The bargaining chips are very concentrated, and only one person or organization can complete the pull and hits. For example, for some small project parties, more than 50%, or even 90% of the chips are concentrated in the hands of the project party, which makes it very easy to control the currency price. So only small projects have one line coming and one line going down (fishing line).

Mixed estate:

The bargaining chips are relatively scattered, and three or more institutions hold a relatively high percentage (such as 10%+) of the bargaining chips. Basically, even if they are mixed houses, the mixed house structure is common in the stock market, and most of the A-share markets you can access Stocks (perhaps) are all considered mixed structure. Mature financial markets are mixed. The mixed structure of Bitcoin has also been formed. Retail investors cannot promote the overall rapid rise or fall of Bitcoin prices. The main funds are in the hands of mixed dealers. This is the reason why the rate of increase and decrease of doubling or 30%+ decreases in one day. Of course, if 30% fluctuates tomorrow, it means that the structure of the mixed house is not mature enough, or there are some large enterprises or institutions with financial operation experience Not enough-rich and operating experience are two different things.

No villager:

In a complete retail market, there is no major capital, and the chips are relatively evenly distributed. There will be skyrocketing.

Of course, there are also “institutional villages” in the market. Institutions are the main source of funds. This is a concept that is opposed to individual villages. Institutional villages can be single estates (one organization) or mixed estates (multiple organizations), and the above classification standards different. Bitcoin can be considered a mixed dealer and an institutional dealer.

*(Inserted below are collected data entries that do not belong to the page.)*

import Summits.ResolutionOfSingularities.ResolutionOfSingularities.Theorems.FrobeniusClosingPatchingRelPerfectDepthOneExceptionalDimension
import HarnessLib

/-!
# Crux `PatchingRelPerfect` (stmt-ResolutionOfSingularities-16161), chain w52 — R4 X-side, graded initial
# state (D): the RETRACTION of `X₁ = Bl_𝔪 Spec S` onto its exceptional divisor over a coefficient field

[OURS · L1 W5.2 · rung tool] res-L1-w52-lead-1 g3 DESIGN 2026-08-27 (D) / res-L1-w52-plan-1 g6 KERNEL NOTE
(the retraction model `K = r^*𝔟 ⊔ 𝓘_E^ℓ` of `Resolution/RetractionBlowupTransform.lean` needs, at the initial
state, a retraction `r : X₁ → E`; it exists when `S` has a COEFFICIENT FIELD — hand res-D-pv-055).  Setting:
`S` a commutative ring, `y = (y₀, …, y_m)` a quasi-regular sequence generating a MAXIMAL ideal `𝔪`,
`κ₀` a field with `κ₀ → S` such that `κ₀ → S → S/𝔪` is bijective; `X₁ = Bl_𝔪 Spec S` (`affineBlowup`),
`g = affineBlowup.π`, `E = V(𝔪𝒪_{X₁})` with `i = subschemeι`.  PROVED (fact-free, chart-free):

* `r₀ : X₁ ⟶ ℙᵐ_{κ₀}` (written out, no new definition) — the composite of the graded presentation
  `X₁ = Proj S[𝔪t] → ℙᵐ_S` (`T_j ↦ y_j t`, tree `reesPresentation`) with the base change `ℙᵐ_S → ℙᵐ_{κ₀}`
  (`mapGraded κ₀ S`); chartwise `κ₀[T_j/T_i] → S[𝔪/y_i]`, `T_j/T_i ↦ y_j/y_i` — the line-bundle projection
  `Tot(𝒪_{ℙᵐ}(-1)) → ℙᵐ`;
* `DepthOne.isIso_subschemeι_comp_retraction₀` — **`i ≫ r₀ : E ⟶ ℙᵐ_{κ₀}` is an isomorphism**: `E` is the
  fibre product `X₁ ×_{Spec S} V(𝔪~)` (Mathlib `comapIso`), which is `ℙᵐ_S ×_S V(𝔪~)` (tree
  `isPullback_exceptional_projectiveSpace`, Hartshorne II 8.24 (b)), which is `ℙᵐ_{κ₀} ×_{κ₀} V(𝔪~)`
  (`isPullback_projMap'` pasted), and `V(𝔪~) ≅ Spec (S/𝔪) ≅ Spec κ₀`;
* `DepthOne.exists_retraction` — **`r := r₀ ≫ inv (i ≫ r₀) : X₁ ⟶ E` with `i ≫ r = 𝟙 E`** and
  `r₀^*𝔟 = r^*((i ≫ r₀)^*𝔟)` for every ideal sheaf `𝔟` of `ℙᵐ_{κ₀}`.

Completeness / perfectness of `S` are NOT used: the coefficient field is a hypothesis (Cohen's structure
theorem is where the core would cash them). Nothing here is a statement of the manuscript under review.

## References

* R. Hartshorne, *Algebraic Geometry* (1977), II Thm. 8.24 (b). [Hartshorne1977]
* U. Görtz, T. Wedhorn, *Algebraic Geometry I*, 2nd ed. (2020), Def. 13.90, Prop. 13.91, (13.9). [GortzWedhorn2020]
* Q. Liu, *Algebraic Geometry and Arithmetic Curves* (2002), Prop. 3.1.9, Ex. 3.1.10. [Liu2002]
-/

-- `Summit.<Summit>.<Sub>.Theorems` with `Sub = Summit` (single-conjunct summit, D-0017)
set_option linter.dupNamespace false

noncomputable section

open CategoryTheory CategoryTheory.Limits AlgebraicGeometry Literature.AlgebraicGeometry.Resolution
open IsLocalRing TopologicalSpace
open Literature.AlgebraicGeometry.Motives Literature.AlgebraicGeometry.Motives.ProjBaseChangeRing

namespace Summit.ResolutionOfSingularities.ResolutionOfSingularities.Theorems

namespace DepthOne

universe u

section Retraction

variable {S : Type u} [CommRing S] {m : ℕ} (y : Fin (m + 1) → S)
  (κ₀ : Type u) [Field κ₀] [Algebra κ₀ S]

local notation3 "M" => Ideal.span (Set.range y)
local notation3 "X₁" => affineBlowup (Ideal.span (Set.range y))
local notation3 "g" => affineBlowup.π (Ideal.span (Set.range y))
local notation3 "𝓔" => (affineBlowup.idealSheaf (Ideal.span (Set.range y))).comap
  (affineBlowup.π (Ideal.span (Set.range y)))

/-! `r₀ : X₁ ⟶ ℙᵐ_{κ₀}` is the composite of the graded presentation `X₁ = Proj S[𝔪t] → ℙᵐ_S`
(`T_j ↦ y_j t`, tree `reesPresentation`) with the base change `ℙᵐ_S → ℙᵐ_{κ₀}` (`mapGraded κ₀ S`); it is
written out in full below (no new definition), under the standard gradings of the polynomial rings
(Mathlib keeps `MvPolynomial.gradedAlgebra` a `def`, whence the `letI`s in the statements). -/

local notation3 "R₀" => (Proj.map (reesPresentation y) (irrelevant_le_map_reesPresentation y) ≫
  Proj.map (mapGraded κ₀ S (Fin (m + 1))) (irrelevant_le_map κ₀ S (Fin (m + 1))) :
    affineBlowup (Ideal.span (Set.range y)) ⟶ ProjSpace.P m κ₀)

/-- The closed subscheme `V(𝔪~) ⊂ Spec S` followed by `Spec S → Spec κ₀` is an isomorphism when
`κ₀ → S/𝔪` is bijective (`V(𝔪~) ≅ Spec (S/𝔪)`, two closed immersions with the same kernel). [folklore] -/
theorem isIso_subschemeι_comp_specMap_algebraMap
    (hκ : Function.Bijective (algebraMap κ₀ (S ⧸ M))) :
    IsIso ((affineBlowup.idealSheaf (M)).subschemeι ≫ Spec.map (CommRingCat.ofHom (algebraMap κ₀ S))) := by
  -- `σ : V(𝔪~) ⟶ Spec (S/𝔪)` over `Spec S`, an isomorphism
  haveI hj : IsClosedImmersion (Spec.map (CommRingCat.ofHom (Ideal.Quotient.mk (M)))) :=
    IsClosedImmersion.spec_of_surjective _ Ideal.Quotient.mk_surjective
  have hker : (Spec.map (CommRingCat.ofHom (Ideal.Quotient.mk (M)))).ker =
      (affineBlowup.idealSheaf (M)).subschemeι.ker := by
    rw [ker_specMap_eq_idealSheaf, Ideal.mk_ker, Scheme.IdealSheafData.ker_subschemeι]
  let σ := IsClosedImmersion.lift (Spec.map (CommRingCat.ofHom (Ideal.Quotient.mk (M))))
    (affineBlowup.idealSheaf (M)).subschemeι hker.le
  have hσ : σ ≫ Spec.map (CommRingCat.ofHom (Ideal.Quotient.mk (M))) =
      (affineBlowup.idealSheaf (M)).subschemeι := IsClosedImmersion.lift_fac _ _ _
  haveI : IsIso σ := IsClosedImmersion.isIso_of_ker_eq _ _ σ hσ hker.symm
  -- `Spec (S/𝔪) → Spec S → Spec κ₀` is `Spec` of the bijection `κ₀ → S/𝔪`
  let e : CommRingCat.of κ₀ ≅ CommRingCat.of (S ⧸ M) :=
    (RingEquiv.ofBijective (algebraMap κ₀ (S ⧸ M)) hκ).toCommRingCatIso
  have hcomp : Spec.map (CommRingCat.ofHom (Ideal.Quotient.mk (M))) ≫
      Spec.map (CommRingCat.ofHom (algebraMap κ₀ S)) = Spec.map e.hom := by
    rw [← Spec.map_comp]
    congr 1
  rw [← hσ, Category.assoc, hcomp]
  infer_instance

/-- **`i ≫ r₀ : E ⟶ ℙᵐ_{κ₀}` is an isomorphism** for `y` quasi-regular generating a maximal ideal and
`κ₀ → S/𝔪` bijective, `r₀ = (X₁ → ℙᵐ_S → ℙᵐ_{κ₀})`: `E = X₁ ×_{Spec S} V(𝔪~) = ℙᵐ_S ×_S V(𝔪~) =
ℙᵐ_{κ₀} ×_{κ₀} V(𝔪~)` and `V(𝔪~) ≅ Spec κ₀`. [cite: Hartshorne1977, II Thm. 8.24 (b)]
[cite: Liu2002, Prop. 3.1.9 and Ex. 3.1.10] -/
theorem isIso_subschemeι_comp_retraction₀ (hqr : IsQuasiRegular y)
    (hκ : Function.Bijective (algebraMap κ₀ (S ⧸ M))) :
    letI : GradedRing (MvPolynomial.homogeneousSubmodule (Fin (m + 1)) S) := MvPolynomial.gradedAlgebra
    letI : GradedRing (MvPolynomial.homogeneousSubmodule (Fin (m + 1)) κ₀) := MvPolynomial.gradedAlgebra
    IsIso ((𝓔).subschemeι ≫ R₀) := by
  letI : GradedRing (MvPolynomial.homogeneousSubmodule (Fin (m + 1)) S) := MvPolynomial.gradedAlgebra
  letI : GradedRing (MvPolynomial.homogeneousSubmodule (Fin (m + 1)) κ₀) := MvPolynomial.gradedAlgebra
  have hj : (affineBlowup.idealSheaf (M)).subschemeι.ker = affineBlowup.idealSheaf (M) :=
    Scheme.IdealSheafData.ker_subschemeι _
  -- `X₁ ×_S V(𝔪~) = ℙᵐ_S ×_S V(𝔪~)` pasted with `ℙᵐ_S = ℙᵐ_{κ₀} ×_{κ₀} Spec S`
  have H := (isPullback_exceptional_projectiveSpace y _ hj hqr).paste_horiz
    (isPullback_projMap' κ₀ S (n := m))
  haveI := isIso_subschemeι_comp_specMap_algebraMap y κ₀ hκ
  haveI hfst := H.isIso_fst_of_isIso
  have hf : (𝓔).subschemeι ≫ R₀ =
      ((affineBlowup.idealSheaf (M)).comapIso (g)).hom ≫
        ((pullback.fst (g) (affineBlowup.idealSheaf (M)).subschemeι ≫
          Proj.map (reesPresentation y) (irrelevant_le_map_reesPresentation y)) ≫
          Proj.map (mapGraded κ₀ S (Fin (m + 1))) (irrelevant_le_map κ₀ S (Fin (m + 1)))) := by
    rw [Category.assoc, ← Category.assoc ((affineBlowup.idealSheaf (M)).comapIso (g)).hom,
      Scheme.IdealSheafData.comapIso_hom_fst]
  rw [hf]
  infer_instance

/-- **The retraction `r : X₁ ⟶ E` with `i ≫ r = 𝟙 E`** (`r := r₀ ≫ (i ≫ r₀)⁻¹`), together with
`r ≫ (i ≫ r₀) = r₀`, so that pulling an ideal sheaf `𝔟` of `ℙᵐ_{κ₀}` back along `r₀` is pulling `𝔟|_E`
(along `i ≫ r₀`) back along `r`. [cite: GortzWedhorn2020, Def. 13.90] [cite: Hartshorne1977, II Thm. 8.24 (b)] -/
theorem exists_retraction (hqr : IsQuasiRegular y) (hκ : Function.Bijective (algebraMap κ₀ (S ⧸ M))) :
    letI : GradedRing (MvPolynomial.homogeneousSubmodule (Fin (m + 1)) S) := MvPolynomial.gradedAlgebra
    letI : GradedRing (MvPolynomial.homogeneousSubmodule (Fin (m + 1)) κ₀) := MvPolynomial.gradedAlgebra
    ∃ r : X₁ ⟶ (𝓔).subscheme, (𝓔).subschemeι ≫ r = 𝟙 _ ∧ r ≫ ((𝓔).subschemeι ≫ R₀) = R₀ ∧
      ∀ 𝔟 : (ProjSpace.P m κ₀).IdealSheafData,
        𝔟.comap R₀ = (𝔟.comap ((𝓔).subschemeι ≫ R₀)).comap r := by
  letI : GradedRing (MvPolynomial.homogeneousSubmodule (Fin (m + 1)) S) := MvPolynomial.gradedAlgebra
  letI : GradedRing (MvPolynomial.homogeneousSubmodule (Fin (m + 1)) κ₀) := MvPolynomial.gradedAlgebra
  haveI := isIso_subschemeι_comp_retraction₀ y κ₀ hqr hκ
  have h2 : (R₀ ≫ inv ((𝓔).subschemeι ≫ R₀)) ≫ ((𝓔).subschemeι ≫ R₀) = R₀ := by
    rw [Category.assoc, IsIso.inv_hom_id, Category.comp_id]
  refine ⟨R₀ ≫ inv ((𝓔).subschemeι ≫ R₀), ?_, h2, fun 𝔟 => ?_⟩
  · rw [← Category.assoc, IsIso.hom_inv_id]
  · rw [← Scheme.IdealSheafData.comap_comp, h2]

end Retraction

end DepthOne

end Summit.ResolutionOfSingularities.ResolutionOfSingularities.Theorems

end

Many people question the existence of bookmakers and think it is a conspiracy theory. This is a fact. Those who don’t like the word bookmakers can be replaced by “main funds”, which actually means the same thing. The logical explanation is this. The market value of an investment target can get bigger and bigger because more and more people are optimistic about it, and then some people with strong financial resources will become the main force with more and more chips, or It is called a big household. As the market value grows, these chips will increase and decrease. Someone will take it. For example, 7 years ago, a billion dollars came in to buy bitcoins, and the current 100 million dollars to buy bitcoins, the amount of coins bought is very different, even if you consider Not even inflation. Three years ago, I felt that it was already a super large investor with 100 million US dollars to invest in Bitcoin. Now Grayscale easily buys billions of dollars, and it is still increasing positions, and Grayscale is not a big institution in front of some large institutions. . Bitcoin whales (big households) will always exist, but they will be called Zhao Qian Sun Li last year, peter and steven this year, and Antonio and Slovic next year. The main force is still there, the mixed house structure is still there, but a group of people have been changed, retail investors are changing, and the dealers are also shuffling.

It is not surprising that Bitcoin has risen recently. A mixed-bank structure has been formed. Bitcoin’s market value has entered a relatively stable development period. It is strange if there is a fluctuation of more than 30% a day. Mature markets attract larger funds, and larger funds drive greater market value. Bitcoin’s positive upward spiral has formed.